── Dataset extract
import Summits.KontsevichZagierPeriods.KontsevichZagierPeriods.Theorems.RootDecompQuadraticDescentSurdPairsP2

/-!
# Census pairs #1 #2 (ℚ(√−7) surd), #24 #28 (dilog), #36 #37 (weight one) DECIDED in `KZ.relations` (route `RootDecompQuadraticDescent`, instances of crux stmt-KontsevichZagierPeriods-28994 `DescentTwoQ` / stmt-4280 `KZDimTwo`) · part 3/6

Cell `decomp-kz`, lens 6 (decomp-kz-lens-6 g8): the LINEAR-FIBRE STRATUM of the weight-2 box census decided by rules 1+2 in dimension 2 — general lemma `linFibre` (unfolding `s = (α(x)y+β(x))/β(x)` into a log band) + ONE base substitution by the Möbius involution `κ(t) = (1−t)/(1+t)` (`rel_subst`) + `rel_trans`; `pair1`, `pair2` (the ℚ(√−7) live benchmarks of 28994 rev 7), `pair24`, `pair28`, `pair36`, `pair37` (the latter with four `RFun.stokes` steps, rational primitives); packaged `surdPairs_decided`, `surdPairs_descentTwoQ_instances` (∀ R ⊇ relations) and `surdPairs_of_kzDimTwo` BY NAME.

Source: `HOME/decomp-kz-lens-6/g8/SurdPairs.lean` sha256 a3f0c2d08098ea3e (1516 l; critic decomp-kz-crit-1 g2 CLEARED 2026-08-30T08:39:24Z, std axioms), split into 6 modules by the landing seat decomp-kz-census-1 g7 (contexts re-opened per part; generic docstrings added where the source had none; the route file is imported only by the last part, which proves the `KZDimTwo` corollaries BY NAME).  No `sorry`; standard axioms.  References: [cite: KontsevichZagier2001, §1.2].
-/

noncomputable section

open MeasureTheory Set MvPolynomial

namespace Summit.KontsevichZagierPeriods.RootDecompQuadraticDescent.SurdPairs

open Literature.NumberTheory.Transcendental
open Literature.NumberTheory.Transcendental.KZ
open Literature.ModelTheory.ExponentialFields (IsSemialgebraic)

-- PRIVATE copy (landed twin lives in a farm-unbuilt module; dedup.landed): snoc2_zero, snoc2_one, init2_zero
/-- `snoc2_zero`: auxiliary theorem of the lens-6 development «surd» (instances of 28994/4280) — see the module docstring; verbatim from the lens file. -/
@[simp] private theorem snoc2_zero (x : Fin 1 → ℝ) (t : ℝ) : (Fin.snoc x t : Fin 2 → ℝ) 0 = x 0 := rfl

/-- `snoc2_one`: auxiliary theorem of the lens-6 development «surd» (instances of 28994/4280) — see the module docstring; verbatim from the lens file. -/
@[simp] private theorem snoc2_one (x : Fin 1 → ℝ) (t : ℝ) : (Fin.snoc x t : Fin 2 → ℝ) 1 = t := rfl

/-- `init2_zero`: auxiliary theorem of the lens-6 development «surd» (instances of 28994/4280) — see the module docstring; verbatim from the lens file. -/
@[simp] private theorem init2_zero (z : Fin 2 → ℝ) : Fin.init z 0 = z 0 := rfl

/-- **The base involution** `t = κ(t')`: `LB(w, V_B) ≡ LB(w, V_A)` whenever `V_B = V_A ∘ κ` and
`w = (w ∘ κ)·|κ'|` on `[0,1]`. -/
theorem subst_κ (W : BaseWt 0 1) (VB VA : LogArg 0 1)
    (hv : ∀ t ∈ Icc (0 : ℝ) 1, VB.v t = VA.v (κ t))
    (hh : ∀ t ∈ Icc (0 : ℝ) 1, W.w t = W.w (κ t) * (2 / (1 + t) ^ 2)) :
    KZ.of (LB 0 1 W VB) - KZ.of (LB 0 1 W VA) ∈ KZ.relations := by
  have hD : ∀ t ∈ Icc ((0 : ℚ) : ℝ) ((1 : ℚ) : ℝ), (0 : ℝ) < 1 + t := fun t ht => by
    linarith [(I01 ht).1]
  have hd : ∀ t ∈ Icc ((0 : ℚ) : ℝ) ((1 : ℚ) : ℝ), HasDerivAt κ (κd t) t := fun t ht =>
    hasDerivAt_κ (hD t ht).ne'
  have hneg : ∀ t ∈ Icc ((0 : ℚ) : ℝ) ((1 : ℚ) : ℝ), κd t < 0 := fun t ht => by
    unfold κd; have := hD t ht
    exact div_neg_of_neg_of_pos (by norm_num) (by positivity)
  obtain ⟨hinj, himg⟩ := injOn_image_of_deriv_neg (by norm_num) hd hneg
  refine rel_subst W W VB VA κ κd (1 - X 0) (1 + X 0)
    (fun y hy => by have := hD (y 0) hy; simp only [map_add, map_one, aeval_X]; exact this.ne')
    (fun y _ => by simp [κ]) hd hinj (by rw [himg]; norm_num [κ]) (fun t ht => hv t ⟨(I01 ht).1, (I01 ht).2⟩)
    fun t ht => ?_
  rw [hh t ⟨(I01 ht).1, (I01 ht).2⟩, abs_of_neg (hneg t ht), κd]
  ring

/-- `subst1`: auxiliary theorem of the lens-6 development «surd» (instances of 28994/4280) — see the module docstring; verbatim from the lens file. -/
theorem subst1 : KZ.of (LB 0 1 W1 VB1) - KZ.of (LB 0 1 W1 VA1) ∈ KZ.relations := by
  refine subst_κ W1 VB1 VA1 (fun t ht => ?_) (fun t ht => ?_)
  · have h : (1 : ℝ) + t ≠ 0 := by linarith [ht.1]
    have hq := (βB_pos t).ne'
    show vB1F t = vA1F (κ t)
    rw [vA1F, nA1_κ h, βA_κ h, vB1F]
    field_simp
  · have h : (1 : ℝ) + t ≠ 0 := by linarith [ht.1]
    show w1F t = w1F (κ t) * (2 / (1 + t) ^ 2)
    rw [w1F, w1F, one_add_κ h]
    field_simp

/-- `subst2`: auxiliary theorem of the lens-6 development «surd» (instances of 28994/4280) — see the module docstring; verbatim from the lens file. -/
theorem subst2 : KZ.of (LB 0 1 W2 VB2) - KZ.of (LB 0 1 W2 VA2) ∈ KZ.relations := by
  refine subst_κ W2 VB2 VA2 (fun t ht => ?_) (fun t ht => ?_)
  · have h : (1 : ℝ) + t ≠ 0 := by linarith [ht.1]
    have hq := (βB_pos t).ne'
    show vB2F t = vA2F (κ t)
    rw [vA2F, nA2_κ h, βA_κ h, vB2F]
    field_simp
  · have h : (1 : ℝ) + t ≠ 0 := by linarith [ht.1]
    show w2F t = w2F (κ t) * (2 / (1 + t) ^ 2)
    rw [w2F, w2F, two_add_two_κ h]
    field_simp
    ring

/-! ## §4 Census pairs #1 and #2 -/

/-- `1 + x + y + xy + 2y²` (census pair #1, first member). -/
def QA1 : MvPolynomial (Fin 2) ℚ := 1 + X 0 + X 1 + X 0 * X 1 + 2 * X 1 ^ 2
/-- `2 − x + y + x² + xy` (census pair #1, second member). -/
def QB1 : MvPolynomial (Fin 2) ℚ := 2 - X 0 + X 1 + X 0 ^ 2 + X 0 * X 1
/-- `1 + x + 2y + 2x² + 2xy` (census pair #2, first member). -/
def QA2 : MvPolynomial (Fin 2) ℚ := 1 + X 0 + 2 * X 1 + 2 * X 0 ^ 2 + 2 * X 0 * X 1
/-- `2 − x + 2y + x² + 2xy` (census pair #2, second member). -/
def QB2 : MvPolynomial (Fin 2) ℚ := 2 - X 0 + 2 * X 1 + X 0 ^ 2 + 2 * X 0 * X 1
────
● Exercise description:
Only the lines from the one containing "def QA2 : MvPolynomial" to the end of the records should be repeated, exactly as they appear.

● Reply:
def QA2 : MvPolynomial (Fin 2) ℚ := 1 + X 0 + 2 * X 1 + 2 * X 0 ^ 2 + 2 * X 0 * X 1
/-- `2 − x + 2y + x² + 2xy` (census pair #2, second member). -/
def QB2 : MvPolynomial (Fin 2) ℚ := 2 - X 0 + 2 * X 1 + X 0 ^ 2 + 2 * X 0 * X 1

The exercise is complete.